Note 1: For purposes of § 76.151, a series will be treated as a unit, that is:

(i) No episode of a series (including an episode in a different package of programs in the same series) may be carried by a cable television system, pursuant to §§ 76.61 (b), (c), (d), or (e) or 76.63 (a) (as it refers to § 76.61 (b), (c), (d), or (e)) while any episodes of the series are subject to exclusivity protection.

(ii) In the second fifty major television markets, no exclusivity will be afforded a different package of programs in the same series after the initial exclusivity period has terminated

Note 2: As used in this section, the phrase "broadcast in the market" or "broadcast by a market station" refers to a broadcast by a television station licensed to a designated community in the market.

NETWORK EXCLUSIVITY

§ 76.92 Stations entitled to network program nonduplication protection.

(a) Any cable television system which operates in a community located in whole or in part within the 35-mile specified zone of any commercial television broadcast station or within the secondary zone which extends 20 miles beyond the specified zone of a smaller market television broadcast station (55 miles altogether), and which carries the signal of such station shall, except as provided in paragraphs (e) and (f) of this section, delete, upon request of the station licensee or permittee, the duplicating network programming of lower priority sig. nals in the manner and to the extent specified in §§ 76.94 and 76.95.
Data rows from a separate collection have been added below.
import Literature.NumberTheory.NumberFields.QuadraticSqrtTwoClassNumberDvdFourCertificate
import Literature.NumberTheory.IwasawaTheory.ClassNumberPExpLayerOneEqOneOfGenusCertificate
import HarnessLib

/-!
# `e₁ ≥ 2` FROM THE BASE FIELD: `2 ≤ ord₂ h(K_1)` for the first layer `K_1 = K(√2)` of the cyclotomic `ℤ₂`-extension of an odd-degree
# field `K` (`2 ∤ d_K`, one real place, at most two infinite places) from an ORDER-FOUR CERTIFICATE written in `𝓞_K`

`Proofs`-style file (theorems only: no definition, no named fact, no instance, no `sorry`) in topic `NumberTheory/IwasawaTheory` (namespace = path),
written by the prover seat `bsd-line-att-p4` g40 (cell `bsd-f1-sign2`, route `AlignedTransportAtTwo`; `--supports` stmt-BirchSwinnertonDyer-22298, closes
nothing).  It is the `ℤ₂`-tower packaging of this seat's `NumberFields/QuadraticSqrtTwoClassNumberDvdFourCertificate` (`4 ∣ h(K(√2))` from three units
modulo `±` squares, an ideal of order `4`, and residue certificates), the mirror image of att-p3 g43's `ClassNumberPExpLayerOneEqOneOfGenusCertificate`
(`e₁ = 1`): every datum about the (abstract) layer `K_1 ∋ √2` is replaced by IDENTITIES IN `𝓞_K` between the coordinates on `1, √2` — so that a
Summits row can decide them in `ℤ[θ]` by `linear_combination` and the residue certificates by `decide`.

* ★★ `two_le_classNumberPExp_one_of_orderFourCert` — `K` with `2 ∤ [K:ℚ]`, `2 ∤ d_K`, `0 < r₁(K)`, `#Pl_∞(K) ≤ 2`, `κ` cyclotomic; coordinates
  `(a_i, b_i)` of three units of `K_1` with inverses `(c_i, d_i)`; `w = A + B√2`, `w* = W₀ + W₁√2` with `q₀⁴ = w·w*`, Bézout `μw + νw* = 1`;
  `v = v₀ + v₁√2` and witnesses for `(q₀, v)² = (w, q₀²)`; `q₀ ≠ 0`; and the `31` residue certificates ⟹ **`2 ≤ classNumberPExp κ 1`**.

CELL READING (crux C2, u7 sub-cell, `t = 3`, regime (β), e.g. `N = 12163`): this is the displayed input «`e₁ ≥ 2`» of att-p3 g46's pro-cyclic door
(`t = 3 ∧ e₁ ≥ 2 ⟹ μ₂ = 0, λ₂ ≤ 1`).  Nothing about any seed is asserted here; BSD is not advanced by this file.

References: [NeukirchANT1999] Ch. I §3, §7 Thm. (7.4), §8; [Cohen1993] §4.7, §6.5; [Washington1997] §13.1 (the layers of the cyclotomic
`ℤ₂`-extension; `K_1 = K(√2)` for `[K:ℚ]` odd); [Marcus2018] Ch. 3 Thm. 27.
-/

set_option autoImplicit false

noncomputable section

open scoped NumberField nonZeroDivisors
open NumberField IsDedekindDomain

namespace Literature.NumberTheory.IwasawaTheory

open Literature.NumberTheory.EllipticCurves Literature.NumberTheory.NumberFields

variable {K : Type} [Field K] [NumberField K]

/-- ★★ **`2 ≤ ord₂ h(K_1)` from an order-four certificate in `𝓞_K`.**  `K` a number field with `2 ∤ [K:ℚ]`, `2 ∤ d_K`, a real place and at most two
infinite places; `κ` a cyclotomic `ℤ₂`-extension (so `K_1 = κ.layer 1 ∋ s`, `s² = 2`, `s ∉ K`).  DATA in `𝓞_K` (coordinates on `1, s`): units
`u_i = a_i + b_i s` with inverses `c_i + d_i s` (`a_i c_i + 2 b_i d_i = 1`, `a_i d_i + b_i c_i = 0`), `w = A + Bs`, `w* = W₀ + W₁ s` with `q₀⁴ = w w*`,
`μ w + ν w* = 1`, `v = v₀ + v₁ s` with `q₀ v = α w + β q₀²`, `v² = γ w + δ q₀²`, `w = m q₀² + n (q₀ v) + l v²` (all as pairs of coordinate identities),
`q₀ ≠ 0`; and for every `(e₁,e₂,e₃,e₄,±) ≠ (0,0,0,0,+)` with `e_i ≤ 1` a residue certificate `ψ : 𝓞_K → ℤ/q`, `2t = 1`, `ψ(ρ)² = 2`,
`±∏(ψa_i + ψb_i ψρ)^{e_i}(ψA + ψB ψρ)^{e₄}` not a square.  THEN `2 ≤ classNumberPExp κ 1` (`(q₀, v)` has order `4` in `Cl(K_1)`:
`NumberFields.two_le_padicValNat_card_classGroup_of_orderFourCert`). [cite: NeukirchANT1999, Ch. I §7 Thm. (7.4), Ch. I §3, Ch. I §8]
[cite: Washington1997, §13.1 (`K_1 = K(√2)`)] [cite: Cohen1993, §6.5 (verification of class group and unit computations)] -/
theorem two_le_classNumberPExp_one_of_orderFourCert (hK : ¬ 2 ∣ Module.finrank ℚ K) (hd : ¬ (2 : ℤ) ∣ NumberField.discr K)
    (hreal : 0 < NumberField.InfinitePlace.nrRealPlaces K) (hPl : Fintype.card (NumberField.InfinitePlace K) ≤ 2)
    (κ : ZpExtension K 2) (hκ : κ.IsCyclotomic) [NumberField (κ.layer 1)]
    {a₁ b₁ c₁ d₁ a₂ b₂ c₂ d₂ a₃ b₃ c₃ d₃ A B W₀ W₁ μ₀ μ₁ ν₀ ν₁ q₀ v₀ v₁ α₀ α₁ β₀ β₁ γ₀ γ₁ δ₀ δ₁ m₀ m₁ n₀ n₁ l₀ l₁ : 𝓞 K}
    (hu₁ : a₁ * c₁ + 2 * b₁ * d₁ = 1 ∧ a₁ * d₁ + b₁ * c₁ = 0)
    (hu₂ : a₂ * c₂ + 2 * b₂ * d₂ = 1 ∧ a₂ * d₂ + b₂ * c₂ = 0)
    (hu₃ : a₃ * c₃ + 2 * b₃ * d₃ = 1 ∧ a₃ * d₃ + b₃ * c₃ = 0)
    (hws : q₀ ^ 4 = A * W₀ + 2 * B * W₁ ∧ (0 : 𝓞 K) = A * W₁ + B * W₀)
    (hbez : μ₀ * A + 2 * μ₁ * B + ν₀ * W₀ + 2 * ν₁ * W₁ = 1 ∧ μ₀ * B + μ₁ * A + ν₀ * W₁ + ν₁ * W₀ = 0)
    (hq₀ : q₀ ≠ 0)
    (hM2 : q₀ * v₀ = α₀ * A + 2 * α₁ * B + β₀ * q₀ ^ 2 ∧ q₀ * v₁ = α₀ * B + α₁ * A + β₁ * q₀ ^ 2)
    (hM3 : v₀ ^ 2 + 2 * v₁ ^ 2 = γ₀ * A + 2 * γ₁ * B + δ₀ * q₀ ^ 2 ∧ 2 * v₀ * v₁ = γ₀ * B + γ₁ * A + δ₁ * q₀ ^ 2)
    (hM4 : A = m₀ * q₀ ^ 2 + (n₀ * (q₀ * v₀) + 2 * n₁ * (q₀ * v₁)) + (l₀ * (v₀ ^ 2 + 2 * v₁ ^ 2) + 2 * l₁ * (2 * v₀ * v₁)) ∧
      B = m₁ * q₀ ^ 2 + (n₀ * (q₀ * v₁) + n₁ * (q₀ * v₀)) + (l₀ * (2 * v₀ * v₁) + l₁ * (v₀ ^ 2 + 2 * v₁ ^ 2)))
    (hcert : ∀ (e₁ e₂ e₃ e₄ : ℕ) (σ : ℤˣ), e₁ ≤ 1 → e₂ ≤ 1 → e₃ ≤ 1 → e₄ ≤ 1 →
      ¬ (e₁ = 0 ∧ e₂ = 0 ∧ e₃ = 0 ∧ e₄ = 0 ∧ σ = 1) →
      ∃ (q : ℕ) (ψ : 𝓞 K →+* ZMod q) (t : ZMod q) (ρ : 𝓞 K), 2 * t = 1 ∧ ψ ρ ^ 2 = 2 ∧
        ¬ IsSquare (((σ : ℤ) : ZMod q) * (ψ a₁ + ψ b₁ * ψ ρ) ^ e₁ * (ψ a₂ + ψ b₂ * ψ ρ) ^ e₂ *
          (ψ a₃ + ψ b₃ * ψ ρ) ^ e₃ * (ψ A + ψ B * ψ ρ) ^ e₄)) :
    2 ≤ classNumberPExp κ 1 := by
  classical
  haveI : Fact (Nat.Prime 2) := ⟨Nat.prime_two⟩
  haveI : FiniteDimensional K (κ.layer 1) := κ.finiteDimensional_layer_holds 1
  haveI : IsGalois K (κ.layer 1) := κ.isGalois_layer_holds 1
  have hdeg : Module.finrank K (κ.layer 1) = 2 := by rw [κ.finrank_layer_holds 1, pow_one]
  -- `√2 ∈ 𝓞_{K_1} ∖ K`
  obtain ⟨s, hs⟩ := exists_sq_eq_two_layer_one_of_not_dvd_finrank hK κ hκ
  have hsK : ∀ x : K, algebraMap K (κ.layer 1) x ≠ s := forall_algebraMap_ne_of_sq_eq_two hd hs
  have hsint : IsIntegral ℤ s := by
    refine ⟨Polynomial.X ^ 2 - Polynomial.C 2, Polynomial.monic_X_pow_sub_C _ two_ne_zero, ?_⟩
    simp [hs]
  set s' : 𝓞 (κ.layer 1) := ⟨s, hsint⟩ with hs'
  have hs'2 : s' ^ 2 = 2 := by
    apply Subtype.ext
    change ((s' ^ 2 : 𝓞 (κ.layer 1)) : κ.layer 1) = ((2 : 𝓞 (κ.layer 1)) : κ.layer 1)
    push_cast
    exact hs
  set f := algebraMap (𝓞 K) (𝓞 (κ.layer 1)) with hf
  have hcoe : ∀ z : 𝓞 K, algebraMap (𝓞 (κ.layer 1)) (κ.layer 1) (f z) = algebraMap K (κ.layer 1) (z : K) := fun z => by
    rw [hf]
    exact (IsScalarTower.algebraMap_apply (𝓞 K) (𝓞 (κ.layer 1)) (κ.layer 1) z).symm.trans
      (IsScalarTower.algebraMap_apply (𝓞 K) K (κ.layer 1) z)
  have hcoes : algebraMap (𝓞 (κ.layer 1)) (κ.layer 1) s' = s := rfl
  have hcoord : ∀ x y : 𝓞 K, ((f x + f y * s' : 𝓞 (κ.layer 1)) : κ.layer 1) =
      algebraMap K (κ.layer 1) (x : K) + algebraMap K (κ.layer 1) (y : K) * s := fun x y => by
    rw [RingOfIntegers.coe_eq_algebraMap, map_add, map_mul, hcoe, hcoe, hcoes]
  -- the three units
  have hunit : ∀ {a b c d : 𝓞 K}, a * c + 2 * b * d = 1 ∧ a * d + b * c = 0 → (f a + f b * s') * (f c + f d * s') = 1 := by
    rintro a b c d ⟨h1, h2⟩
    have h1' := congrArg f h1
    have h2' := congrArg f h2
    simp only [map_add, map_mul, map_ofNat, map_one, map_zero] at h1' h2'
    linear_combination h1' + s' * h2' + (f b * f d) * hs'2
  set u₁ : (𝓞 (κ.layer 1))ˣ := Units.mkOfMulEqOne _ _ (hunit hu₁) with hu₁def
  set u₂ : (𝓞 (κ.layer 1))ˣ := Units.mkOfMulEqOne _ _ (hunit hu₂) with hu₂def
  set u₃ : (𝓞 (κ.layer 1))ˣ := Units.mkOfMulEqOne _ _ (hunit hu₃) with hu₃def
  -- `w`, `w*`, `b = q₀`, `v` and the two ideal identities
  set w : 𝓞 (κ.layer 1) := f A + f B * s' with hwdef
  set ws : 𝓞 (κ.layer 1) := f W₀ + f W₁ * s' with hwsdef
  set b : 𝓞 (κ.layer 1) := f q₀ with hbdef
  set v : 𝓞 (κ.layer 1) := f v₀ + f v₁ * s' with hvdef
  have hb0 : b ≠ 0 := by
    intro h
    apply hq₀
    have h' : algebraMap (𝓞 (κ.layer 1)) (κ.layer 1) b = 0 := by rw [h, map_zero]
    rw [hbdef, hcoe, map_eq_zero_iff _ (algebraMap K (κ.layer 1)).injective] at h'
    exact RingOfIntegers.coe_injective (by simpa using h')
  have hmap : ∀ {x y : 𝓞 K}, x = y → f x = f y := fun h => by rw [h]
  have hI2 : (Ideal.span {b, v}) ^ 2 = Ideal.span {w, b ^ 2} := by
    refine span_pair_sq_eq_span_pair_of_witnesses (α := f α₀ + f α₁ * s') (β := f β₀ + f β₁ * s')
      (α' := f γ₀ + f γ₁ * s') (β' := f δ₀ + f δ₁ * s') (α'' := f m₀ + f m₁ * s') (β'' := f n₀ + f n₁ * s')
      (γ'' := f l₀ + f l₁ * s') ?_ ?_ ?_
    · have h1 := hmap hM2.1; have h2 := hmap hM2.2
      simp only [map_add, map_mul, map_ofNat, map_pow] at h1 h2
      linear_combination h1 + s' * h2 + (-(f α₁ * f B)) * hs'2
    · have h1 := hmap hM3.1; have h2 := hmap hM3.2
      simp only [map_add, map_mul, map_ofNat, map_pow] at h1 h2
      linear_combination h1 + s' * h2 + ((f v₁) ^ 2 - f γ₁ * f B) * hs'2
    · have h1 := hmap hM4.1; have h2 := hmap hM4.2
      simp only [map_add, map_mul, map_ofNat, map_pow] at h1 h2
      linear_combination h1 + s' * h2 +
        (-(f n₁ * (f q₀ * f v₁)) - f l₀ * (f v₁) ^ 2 - f l₁ * (2 * f v₀ * f v₁) - s' * f l₁ * (f v₁) ^ 2) * hs'2
  have hI4 : (Ideal.span {w, b ^ 2}) ^ 2 = Ideal.span {w} := by
    refine span_pair_sq_eq_span_singleton_of_witnesses (ws := ws) (μ := f μ₀ + f μ₁ * s') (ν := f ν₀ + f ν₁ * s') ?_ ?_
    · have h1 := hmap hws.1; have h2 := hmap hws.2
      simp only [map_add, map_mul, map_ofNat, map_pow, map_zero] at h1 h2
      linear_combination h1 + s' * h2 + (-(f B * f W₁)) * hs'2
    · have h1 := hmap hbez.1; have h2 := hmap hbez.2
      simp only [map_add, map_mul, map_ofNat, map_one, map_zero] at h1 h2
      linear_combination h1 + s' * h2 + (f μ₁ * f B + f ν₁ * f W₁) * hs'2
  rw [classNumberPExp_def]
  exact two_le_padicValNat_card_classGroup_of_orderFourCert hdeg hs hsK hreal hPl u₁ u₂ u₃
    (a₁ := a₁) (b₁ := b₁) (a₂ := a₂) (b₂ := b₂) (a₃ := a₃) (b₃ := b₃) (A := A) (B := B)
    (by rw [hu₁def, Units.val_mkOfMulEqOne]; exact hcoord a₁ b₁)
    (by rw [hu₂def, Units.val_mkOfMulEqOne]; exact hcoord a₂ b₂)
    (by rw [hu₃def, Units.val_mkOfMulEqOne]; exact hcoord a₃ b₃)
    (hcoord A B) hb0 hI2 hI4 hcert

end Literature.NumberTheory.IwasawaTheory

end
(b) For purposes of this section, the order of nonduplication priority of television signals carried by a cable television system is as follows:

(1) First, all television broadcast stations within whose specified zone the community of the system is located, in whole or in part;

(2) Second, all smaller market television broadcast stations within whose secondary zone the community of the system is located, in whole or in part.

(c) For purposes of this section, all noncommercial educational television broadcast stations licensed to a community located in whole or in part within a major television market as specified in § 76.51 shall be treated in the same manner as a major market commercial television broadcast station, and all noncommercial educational television broadcast stations not licensed to a community located in whole or in part within a major television market shall be treated in the same manner as a small market television broadcast station.

(d) Any cable television system operating in a community to which a 100-watt or higher power translator station is licensed, which translator is located within

the predicted Grade B signal contour of the television broadcast station that the translator station retransmits, shall upon request of such translator station licensee or permittee, delete the duplicating network programming of any televi sion broadcast station whose reference point (See § 76.53) is more than 55 miles from the community of the system.

(e) Any cable television system which operates in a community located in whole or in part within the specified zone of any television broadcast station or within the secondary zone of a smaller market television broadcast station is not required to delete the duplicating network programming of any 100-watt or higher power television translator station which is licensed to the community of the system.

(f) Any cable television system which operates in a community located in whole or in part within the secondary zone of a smaller market television broadcast station is not required to delete the duplicating network programming of any major market television broadcast station whose reference point (See § 76.53) is also within 55 miles of the community of the system.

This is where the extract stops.